# Atlas 4804 12" Lathe



## kc0dwx (Jan 19, 2016)

I just purchased an Atlas 4804, serial number some where in the 9600's.  Having looked at the one manual I found online it isn't exactly the same as the manual shows.  One big difference is that mine has power cross feed on one lever and longitudinal only on the threading lever.  While the manual shows cross feed and longitudinal on one lever and a separate threading lever for  use "only for threading"
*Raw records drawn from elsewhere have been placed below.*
/-- **Prop. 2.5 (ii)** (statement): for `C` of Frobenius-normalized, metrically trivial and
`Aut`-ample type, "`C^istr` is of base-trivial type.  Moreover, every object of `C^istr` is
Frobenius-trivial" (for the pre-Frobenioid structure of `C^istr`, Prop. 1.9 (v)).
[cite: MochizukiFrdI2008, Prop. 2.5(ii) p.48] -/
def IstrBaseTrivialFrobeniusTrivial : Prop :=
  IsFrobenioid F → IsOfType (IsFrobeniusNormalized F) → IsOfType (IsMetricallyTrivial F) →
    IsOfType (IsAutAmple F) →
      IsOfType (IsBaseTrivial ((isotropicObjects F).ι ⋙ F)) ∧
        IsOfType (IsFrobeniusTrivial ((isotropicObjects F).ι ⋙ F))

/-- The data of a functor `C → C(d)` "acting as the identity on objects and isometries of `C`"
(Prop. 2.5 (iii)(a)): its action on arrows. [cite: MochizukiFrdI2008, Prop. 2.5(iii) p.49] -/
structure UnitLinearFrobeniusData (δ : Φ ⟶ Φ) : Type (max u' v') where
  /-- `φ ↦ Ψ(φ)` -/
  map : ∀ {A B : C}, (A ⟶ B) → (A ⟶ B)
  /-- `Ψ(φ)` lies in `C(d)` -/
  map_mem : ∀ {A B : C} (φ : A ⟶ B), divIn F δ (map φ)
  /-- functoriality: identities -/
  map_id : ∀ A : C, map (𝟙 A) = 𝟙 A
  /-- functoriality: composites -/
  map_comp : ∀ {X Y Z : C} (φ : X ⟶ Y) (ψ : Y ⟶ Z), map (φ ≫ ψ) = map φ ≫ map ψ
  /-- (a) `Ψ` is the identity on isometries -/
  map_isometry : ∀ {A B : C} (φ : A ⟶ B), IsIsometry F φ → map φ = φ

variable {F} in
/-- The functor `Ψ : C → C(d)` of a `UnitLinearFrobeniusData` (identity on objects).
[cite: MochizukiFrdI2008, Prop. 2.5(iii) p.49] -/
def UnitLinearFrobeniusData.functor {δ : Φ ⟶ Φ} (U : UnitLinearFrobeniusData F δ) : C ⥤ Cd F δ where
  obj A := ⟨A⟩
  map φ := ⟨U.map φ, U.map_mem φ⟩
  map_id A := WideSubcategory.hom_ext _ (U.map_id A)
  map_comp φ ψ := WideSubcategory.hom_ext _ (U.map_comp φ ψ)

/-- **Prop. 2.5 (iii)** (statement): for a characteristic splitting `τ`, `d ∈ ℕ_{≥1}` (the case
`Λ = ℤ` of "`Λ` a monoid type that supports `Φ`; `d ∈ Λ_{>0}`" — the cases `Λ = ℚ, ℝ` await the
`Λ_{>0}`-actions of Def. 2.4 (ii); TODO(general form)), and `C` of Frobenius-normalized, metrically
trivial and `Aut`-ample type, there exists an equivalence of categories `Ψ : C ⥲ C(d)` — the
*unit-linear Frobenius functor* — which (a) acts as the identity on objects and isometries and (b) is
`1`-compatible, relative to `C → F_Φ` and `C(d) → F_{d·Φ} ⊆ F_Φ`, with the Frobenius functor
associated to `d` on `F_Φ`.  (An earlier draft quantified over an arbitrary endomorphism `δ` of `Φ`;
that is false for non-injective `δ` — audit RQ7-L1t2-F1.) [cite: MochizukiFrdI2008, Prop. 2.5(iii) p.49] -/
def UnitLinearFrobeniusExists (d : ℕ+) : Prop :=
  ∀ (_τ : CharacteristicSplitting F), IsFrobenioid F → IsOfType (IsFrobeniusNormalized F) →
    IsOfType (IsMetricallyTrivial F) → IsOfType (IsAutAmple F) →
      ∃ U : UnitLinearFrobeniusData F (powEnd Φ d), U.functor.IsEquivalence ∧
        OneCommutes U.functor (wideSubcategoryInclusion (divIn F (powEnd Φ d)) ⋙ F) F
          (ElemFrobenioid.frobenius Φ d)

/-- **Prop. 2.5 (iii)**, bracket (statement, `Λ = ℤ` case): "[… `C(d)`, equipped with the natural
functor `C(d) → F_{d·Φ}`, is a Frobenioid]". [cite: MochizukiFrdI2008, Prop. 2.5(iii) p.49] -/
def CdIsFrobenioid (d : ℕ+) : Prop :=
  ∀ (_τ : CharacteristicSplitting F), IsFrobenioid F → IsOfType (IsFrobeniusNormalized F) →
    IsOfType (IsMetricallyTrivial F) → IsOfType (IsAutAmple F) → IsFrobenioid (cdToElem F (powEnd Φ d))

/-! ### Corollary 2.6: unit-wise Frobenius functors I -/

/-- **Cor. 2.6** (statement): for a characteristic splitting `τ`, `d ∈ ℕ_{≥1}` and `C` of
Frobenius-normalized, metrically trivial and `Aut`-ample type, there exists a functor `Ψ : C → C`
— the *unit-wise Frobenius functor* — such that (a) `Ψ` is `1`-compatible, relative to `C → F_Φ`,
with the identity functor on `F_Φ`; (b) `Ψ` maps an object (resp. morphism of Frobenius type;
pre-step; pull-back morphism) of `C^istr` to an isomorphic object (resp. abstractly equivalent
morphism); (c) for `A ∈ Ob(C^istr)` there is an isomorphism `Ψ(A) ≅ A` conjugating the endomorphism
of `O^×(A)` induced by `Ψ` into the `d`-th power map; (d) if `C` is of perfect type `Ψ` is an
equivalence, and if `d = 1` or `C` is of isotropic and unit-trivial type then `Ψ ≅ id`.
[cite: MochizukiFrdI2008, Cor. 2.6 p.50] -/
def UnitWiseFrobeniusExists (d : ℕ+) : Prop :=
  ∀ (_τ : CharacteristicSplitting F), IsFrobenioid F → IsOfType (IsFrobeniusNormalized F) →
    IsOfType (IsMetricallyTrivial F) → IsOfType (IsAutAmple F) →
      ∃ Ψ : C ⥤ C,
        -- (a)
        OneCommutes Ψ F F (𝟭 (ElemFrobenioid Φ)) ∧
        -- (b)
        (∀ A : C, IsIsotropic F A → Nonempty (Ψ.obj A ≅ A)) ∧
        (∀ {A B : C} (φ : A ⟶ B), IsIsotropic F A → IsIsotropic F B →
          (IsFrobeniusType F φ ∨ IsPreStep F φ ∨ IsPullbackMorphism F φ) →
            IsAbstractlyEquivalent (Ψ.map φ) φ) ∧
        -- (c)
        (∀ A : C, IsIsotropic F A → ∃ e : Ψ.obj A ≅ A, ∀ u ∈ unitsSubgroup F A,
          e.inv ≫ Ψ.map u.hom ≫ e.hom = (u ^ (d : ℕ)).hom) ∧
        -- (d)
        (IsOfPerfectType F → Ψ.IsEquivalence) ∧
        ((d = 1 ∨ (IsOfIsotropicType F ∧ IsOfType (IsUnitTrivial F))) → Nonempty (Ψ ≅ 𝟭 C))

end PreFrobenioid

end Literature.AlgebraicGeometry.Frobenioids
At any rate any help or info would be much appreciated as this seems to be a difficult area to find info.


----------



## Gunner (Jan 19, 2016)

OM,

First, you have a Clausing 4800 Series lathe.  Atlas Press Co. bought Clausing in 1949/50.  In the early 50's, they changed all of the Clausing model numbers and as I understand it, the Clausing 100 MK3 became the Atlas 4800.  Later in the decade, they changed the name on the nameplates of the former Clausing machines back to Clausing, but kept the new model numbers.  So your post really belongs over in the Clausing/Colchester Forum.  Normally, I would just move it.  But a week ago yesterday something wierd happened to my WA5CAB user ID.  I can still log in but it takes the browser anywhere from 2 to 4 minutes per try and only about 2 out of 5 tries don't end with a blank white screen.  That wouldn't be so bad but once I get logged in, the next thing I click has the same probability of working.  And the next, and so on.  It took about three hours with two computers and four different browsers last Monday to make two posts.  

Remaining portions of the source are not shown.